§ What is needed: Which lines in the records below include the word "helper"? Report each of them in full.
· · · ·
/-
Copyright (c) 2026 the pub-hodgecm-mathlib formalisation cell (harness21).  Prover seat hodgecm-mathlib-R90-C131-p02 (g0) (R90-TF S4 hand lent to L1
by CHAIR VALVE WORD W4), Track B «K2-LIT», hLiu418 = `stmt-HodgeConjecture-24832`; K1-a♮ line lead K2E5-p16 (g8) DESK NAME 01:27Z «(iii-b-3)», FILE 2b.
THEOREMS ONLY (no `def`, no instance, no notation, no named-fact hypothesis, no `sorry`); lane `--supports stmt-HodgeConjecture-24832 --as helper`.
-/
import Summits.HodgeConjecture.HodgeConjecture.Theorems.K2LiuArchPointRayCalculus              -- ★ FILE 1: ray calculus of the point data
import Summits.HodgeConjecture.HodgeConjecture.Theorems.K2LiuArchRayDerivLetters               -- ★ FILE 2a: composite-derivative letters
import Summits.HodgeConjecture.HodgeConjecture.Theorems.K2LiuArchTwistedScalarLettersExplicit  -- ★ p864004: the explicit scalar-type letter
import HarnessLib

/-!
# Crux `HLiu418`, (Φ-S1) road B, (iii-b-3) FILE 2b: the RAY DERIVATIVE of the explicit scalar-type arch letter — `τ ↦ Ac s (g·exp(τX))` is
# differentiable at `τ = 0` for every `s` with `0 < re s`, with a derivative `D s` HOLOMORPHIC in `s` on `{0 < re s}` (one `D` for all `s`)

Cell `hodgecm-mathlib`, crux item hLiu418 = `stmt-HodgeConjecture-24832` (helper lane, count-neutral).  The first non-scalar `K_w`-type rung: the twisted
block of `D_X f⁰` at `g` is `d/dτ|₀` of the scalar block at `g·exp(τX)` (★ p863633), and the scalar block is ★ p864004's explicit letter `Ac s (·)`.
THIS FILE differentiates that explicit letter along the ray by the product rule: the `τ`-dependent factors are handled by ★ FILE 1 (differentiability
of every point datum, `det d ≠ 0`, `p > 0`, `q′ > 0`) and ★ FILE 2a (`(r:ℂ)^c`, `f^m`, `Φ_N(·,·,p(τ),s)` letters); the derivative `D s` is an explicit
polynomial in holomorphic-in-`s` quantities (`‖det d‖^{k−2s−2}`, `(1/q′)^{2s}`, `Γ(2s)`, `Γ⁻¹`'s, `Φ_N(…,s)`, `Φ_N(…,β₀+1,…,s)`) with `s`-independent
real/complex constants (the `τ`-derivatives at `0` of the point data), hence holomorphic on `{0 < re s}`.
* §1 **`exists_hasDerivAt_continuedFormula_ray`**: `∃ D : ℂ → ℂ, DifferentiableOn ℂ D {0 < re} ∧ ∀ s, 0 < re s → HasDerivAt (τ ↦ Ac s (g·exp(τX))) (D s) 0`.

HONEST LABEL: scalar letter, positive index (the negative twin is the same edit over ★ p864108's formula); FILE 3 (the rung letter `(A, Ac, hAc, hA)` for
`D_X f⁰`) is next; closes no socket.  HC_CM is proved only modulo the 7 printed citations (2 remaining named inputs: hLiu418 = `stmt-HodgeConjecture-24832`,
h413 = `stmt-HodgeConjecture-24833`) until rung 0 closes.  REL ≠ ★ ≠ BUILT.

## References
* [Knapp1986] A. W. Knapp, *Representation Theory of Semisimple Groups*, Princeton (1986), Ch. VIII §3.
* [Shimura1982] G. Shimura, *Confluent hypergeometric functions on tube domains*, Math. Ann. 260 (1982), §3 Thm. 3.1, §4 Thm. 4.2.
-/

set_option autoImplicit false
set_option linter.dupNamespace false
· · · ·
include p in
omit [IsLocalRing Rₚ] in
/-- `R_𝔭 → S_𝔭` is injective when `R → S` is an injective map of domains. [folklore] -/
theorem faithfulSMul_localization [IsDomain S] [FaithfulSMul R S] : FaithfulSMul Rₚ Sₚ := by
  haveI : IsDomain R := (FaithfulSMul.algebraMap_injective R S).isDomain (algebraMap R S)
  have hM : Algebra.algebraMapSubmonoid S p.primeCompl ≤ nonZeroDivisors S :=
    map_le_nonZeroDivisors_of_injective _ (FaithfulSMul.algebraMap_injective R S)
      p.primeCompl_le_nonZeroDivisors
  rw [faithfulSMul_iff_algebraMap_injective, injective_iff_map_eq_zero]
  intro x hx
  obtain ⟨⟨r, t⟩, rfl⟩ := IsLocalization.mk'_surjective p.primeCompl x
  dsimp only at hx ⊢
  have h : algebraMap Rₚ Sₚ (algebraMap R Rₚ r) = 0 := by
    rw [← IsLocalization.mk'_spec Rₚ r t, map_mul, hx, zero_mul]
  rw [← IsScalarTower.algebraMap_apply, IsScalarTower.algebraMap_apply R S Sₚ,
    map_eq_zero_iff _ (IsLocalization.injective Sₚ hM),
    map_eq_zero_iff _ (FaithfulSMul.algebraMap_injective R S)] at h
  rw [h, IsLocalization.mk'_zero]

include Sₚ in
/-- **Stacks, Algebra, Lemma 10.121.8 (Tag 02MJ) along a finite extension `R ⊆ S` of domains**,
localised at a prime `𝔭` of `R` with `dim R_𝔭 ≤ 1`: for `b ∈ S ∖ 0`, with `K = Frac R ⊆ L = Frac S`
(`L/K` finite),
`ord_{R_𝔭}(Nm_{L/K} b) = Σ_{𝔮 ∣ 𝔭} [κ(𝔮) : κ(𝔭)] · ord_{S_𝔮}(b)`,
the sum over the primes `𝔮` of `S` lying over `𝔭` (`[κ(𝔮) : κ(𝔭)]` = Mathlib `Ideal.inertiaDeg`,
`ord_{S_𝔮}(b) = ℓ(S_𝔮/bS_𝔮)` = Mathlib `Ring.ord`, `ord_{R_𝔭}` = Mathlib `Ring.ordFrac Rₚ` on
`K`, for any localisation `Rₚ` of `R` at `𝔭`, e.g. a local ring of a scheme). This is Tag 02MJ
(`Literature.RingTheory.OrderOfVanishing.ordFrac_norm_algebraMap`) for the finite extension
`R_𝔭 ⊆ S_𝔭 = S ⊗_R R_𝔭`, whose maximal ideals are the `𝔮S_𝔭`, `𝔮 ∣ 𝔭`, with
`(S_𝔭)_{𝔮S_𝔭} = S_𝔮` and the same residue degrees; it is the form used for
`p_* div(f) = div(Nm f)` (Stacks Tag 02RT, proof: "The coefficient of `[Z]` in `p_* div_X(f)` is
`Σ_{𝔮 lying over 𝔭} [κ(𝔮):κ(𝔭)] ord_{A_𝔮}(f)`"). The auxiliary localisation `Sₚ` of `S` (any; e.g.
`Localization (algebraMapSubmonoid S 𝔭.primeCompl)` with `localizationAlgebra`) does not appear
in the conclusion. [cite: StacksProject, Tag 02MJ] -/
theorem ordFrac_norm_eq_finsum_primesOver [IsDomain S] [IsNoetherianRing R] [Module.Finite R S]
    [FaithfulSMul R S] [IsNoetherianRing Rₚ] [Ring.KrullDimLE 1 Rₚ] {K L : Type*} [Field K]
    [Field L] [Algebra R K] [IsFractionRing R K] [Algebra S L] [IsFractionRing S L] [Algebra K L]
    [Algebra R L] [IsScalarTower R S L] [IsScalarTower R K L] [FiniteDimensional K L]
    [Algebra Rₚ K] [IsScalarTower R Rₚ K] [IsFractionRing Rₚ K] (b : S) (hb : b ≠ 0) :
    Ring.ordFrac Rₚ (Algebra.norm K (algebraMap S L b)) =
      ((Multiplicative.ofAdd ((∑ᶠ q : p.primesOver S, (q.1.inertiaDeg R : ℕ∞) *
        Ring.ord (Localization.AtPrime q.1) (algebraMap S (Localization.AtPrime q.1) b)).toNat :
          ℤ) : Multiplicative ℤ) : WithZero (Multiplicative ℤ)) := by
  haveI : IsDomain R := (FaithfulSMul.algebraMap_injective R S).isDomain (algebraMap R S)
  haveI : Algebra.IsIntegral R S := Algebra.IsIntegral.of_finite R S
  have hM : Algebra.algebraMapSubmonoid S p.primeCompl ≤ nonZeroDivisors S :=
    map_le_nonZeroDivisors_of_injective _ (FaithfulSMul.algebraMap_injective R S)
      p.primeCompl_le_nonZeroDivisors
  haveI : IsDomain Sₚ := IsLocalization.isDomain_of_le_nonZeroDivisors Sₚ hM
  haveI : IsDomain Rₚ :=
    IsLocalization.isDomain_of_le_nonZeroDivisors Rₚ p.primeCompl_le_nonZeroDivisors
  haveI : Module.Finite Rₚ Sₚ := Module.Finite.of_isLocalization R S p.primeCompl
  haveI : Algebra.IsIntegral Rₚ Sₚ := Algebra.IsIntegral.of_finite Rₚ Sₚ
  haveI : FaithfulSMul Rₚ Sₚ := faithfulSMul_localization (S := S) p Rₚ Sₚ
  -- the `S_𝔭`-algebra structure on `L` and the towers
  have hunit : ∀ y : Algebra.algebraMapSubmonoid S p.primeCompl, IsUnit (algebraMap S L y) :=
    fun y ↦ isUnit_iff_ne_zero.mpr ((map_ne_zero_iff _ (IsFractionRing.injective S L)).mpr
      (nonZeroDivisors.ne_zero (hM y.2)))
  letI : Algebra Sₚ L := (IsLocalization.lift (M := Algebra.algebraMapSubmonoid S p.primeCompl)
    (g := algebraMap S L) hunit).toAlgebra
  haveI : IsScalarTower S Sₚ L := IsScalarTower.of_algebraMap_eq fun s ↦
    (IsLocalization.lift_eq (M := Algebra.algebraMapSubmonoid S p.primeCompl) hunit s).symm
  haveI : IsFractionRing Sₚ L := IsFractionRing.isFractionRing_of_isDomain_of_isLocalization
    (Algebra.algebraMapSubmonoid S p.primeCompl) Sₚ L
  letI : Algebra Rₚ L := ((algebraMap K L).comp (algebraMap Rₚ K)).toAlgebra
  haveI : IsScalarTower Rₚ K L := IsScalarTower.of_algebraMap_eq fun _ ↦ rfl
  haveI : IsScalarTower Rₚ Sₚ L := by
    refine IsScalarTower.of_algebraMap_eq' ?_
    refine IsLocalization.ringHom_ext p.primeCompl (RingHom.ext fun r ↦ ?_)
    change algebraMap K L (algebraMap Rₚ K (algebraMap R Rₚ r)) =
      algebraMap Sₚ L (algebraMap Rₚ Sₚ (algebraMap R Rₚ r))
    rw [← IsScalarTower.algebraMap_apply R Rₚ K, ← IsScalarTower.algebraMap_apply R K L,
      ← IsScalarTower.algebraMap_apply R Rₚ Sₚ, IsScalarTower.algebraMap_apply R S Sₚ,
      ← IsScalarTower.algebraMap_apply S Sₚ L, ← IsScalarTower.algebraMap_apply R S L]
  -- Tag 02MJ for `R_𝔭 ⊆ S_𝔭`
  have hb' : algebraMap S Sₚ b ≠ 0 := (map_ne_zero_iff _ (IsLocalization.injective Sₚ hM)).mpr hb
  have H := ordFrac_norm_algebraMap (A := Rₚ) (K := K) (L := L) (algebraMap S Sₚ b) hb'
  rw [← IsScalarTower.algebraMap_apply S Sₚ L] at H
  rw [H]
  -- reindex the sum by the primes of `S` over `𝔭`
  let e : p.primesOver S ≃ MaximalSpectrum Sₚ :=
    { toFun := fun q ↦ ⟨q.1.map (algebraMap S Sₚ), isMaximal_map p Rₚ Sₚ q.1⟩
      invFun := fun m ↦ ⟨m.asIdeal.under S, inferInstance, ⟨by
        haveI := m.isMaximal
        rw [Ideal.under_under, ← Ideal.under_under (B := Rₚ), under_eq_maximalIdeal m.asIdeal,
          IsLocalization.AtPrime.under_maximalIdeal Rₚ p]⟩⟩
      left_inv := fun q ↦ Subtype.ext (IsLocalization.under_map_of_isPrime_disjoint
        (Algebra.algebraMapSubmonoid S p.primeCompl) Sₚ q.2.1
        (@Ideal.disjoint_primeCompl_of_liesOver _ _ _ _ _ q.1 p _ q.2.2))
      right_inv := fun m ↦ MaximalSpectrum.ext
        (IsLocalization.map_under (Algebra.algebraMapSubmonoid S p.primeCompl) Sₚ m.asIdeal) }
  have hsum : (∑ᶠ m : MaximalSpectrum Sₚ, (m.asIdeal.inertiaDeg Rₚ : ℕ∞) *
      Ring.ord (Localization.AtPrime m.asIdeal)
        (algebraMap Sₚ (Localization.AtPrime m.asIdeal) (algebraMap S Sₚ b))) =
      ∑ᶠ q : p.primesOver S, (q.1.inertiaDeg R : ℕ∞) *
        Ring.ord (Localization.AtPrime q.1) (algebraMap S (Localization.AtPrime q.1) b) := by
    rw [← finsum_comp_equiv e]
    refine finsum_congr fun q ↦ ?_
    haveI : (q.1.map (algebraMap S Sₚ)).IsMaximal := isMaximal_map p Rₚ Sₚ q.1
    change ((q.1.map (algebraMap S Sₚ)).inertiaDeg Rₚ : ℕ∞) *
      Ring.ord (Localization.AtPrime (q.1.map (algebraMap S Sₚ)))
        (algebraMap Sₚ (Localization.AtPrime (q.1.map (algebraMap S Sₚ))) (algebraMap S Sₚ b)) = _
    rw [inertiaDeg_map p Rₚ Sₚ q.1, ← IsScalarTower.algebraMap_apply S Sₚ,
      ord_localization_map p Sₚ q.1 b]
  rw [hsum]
· · · ·
§ Exercise output:
THEOREMS ONLY (no `def`, no instance, no notation, no named-fact hypothesis, no `sorry`); lane `--supports stmt-HodgeConjecture-24832 --as helper`.
Cell `hodgecm-mathlib`, crux item hLiu418 = `stmt-HodgeConjecture-24832` (helper lane, count-neutral).  The first non-scalar `K_w`-type rung: the twisted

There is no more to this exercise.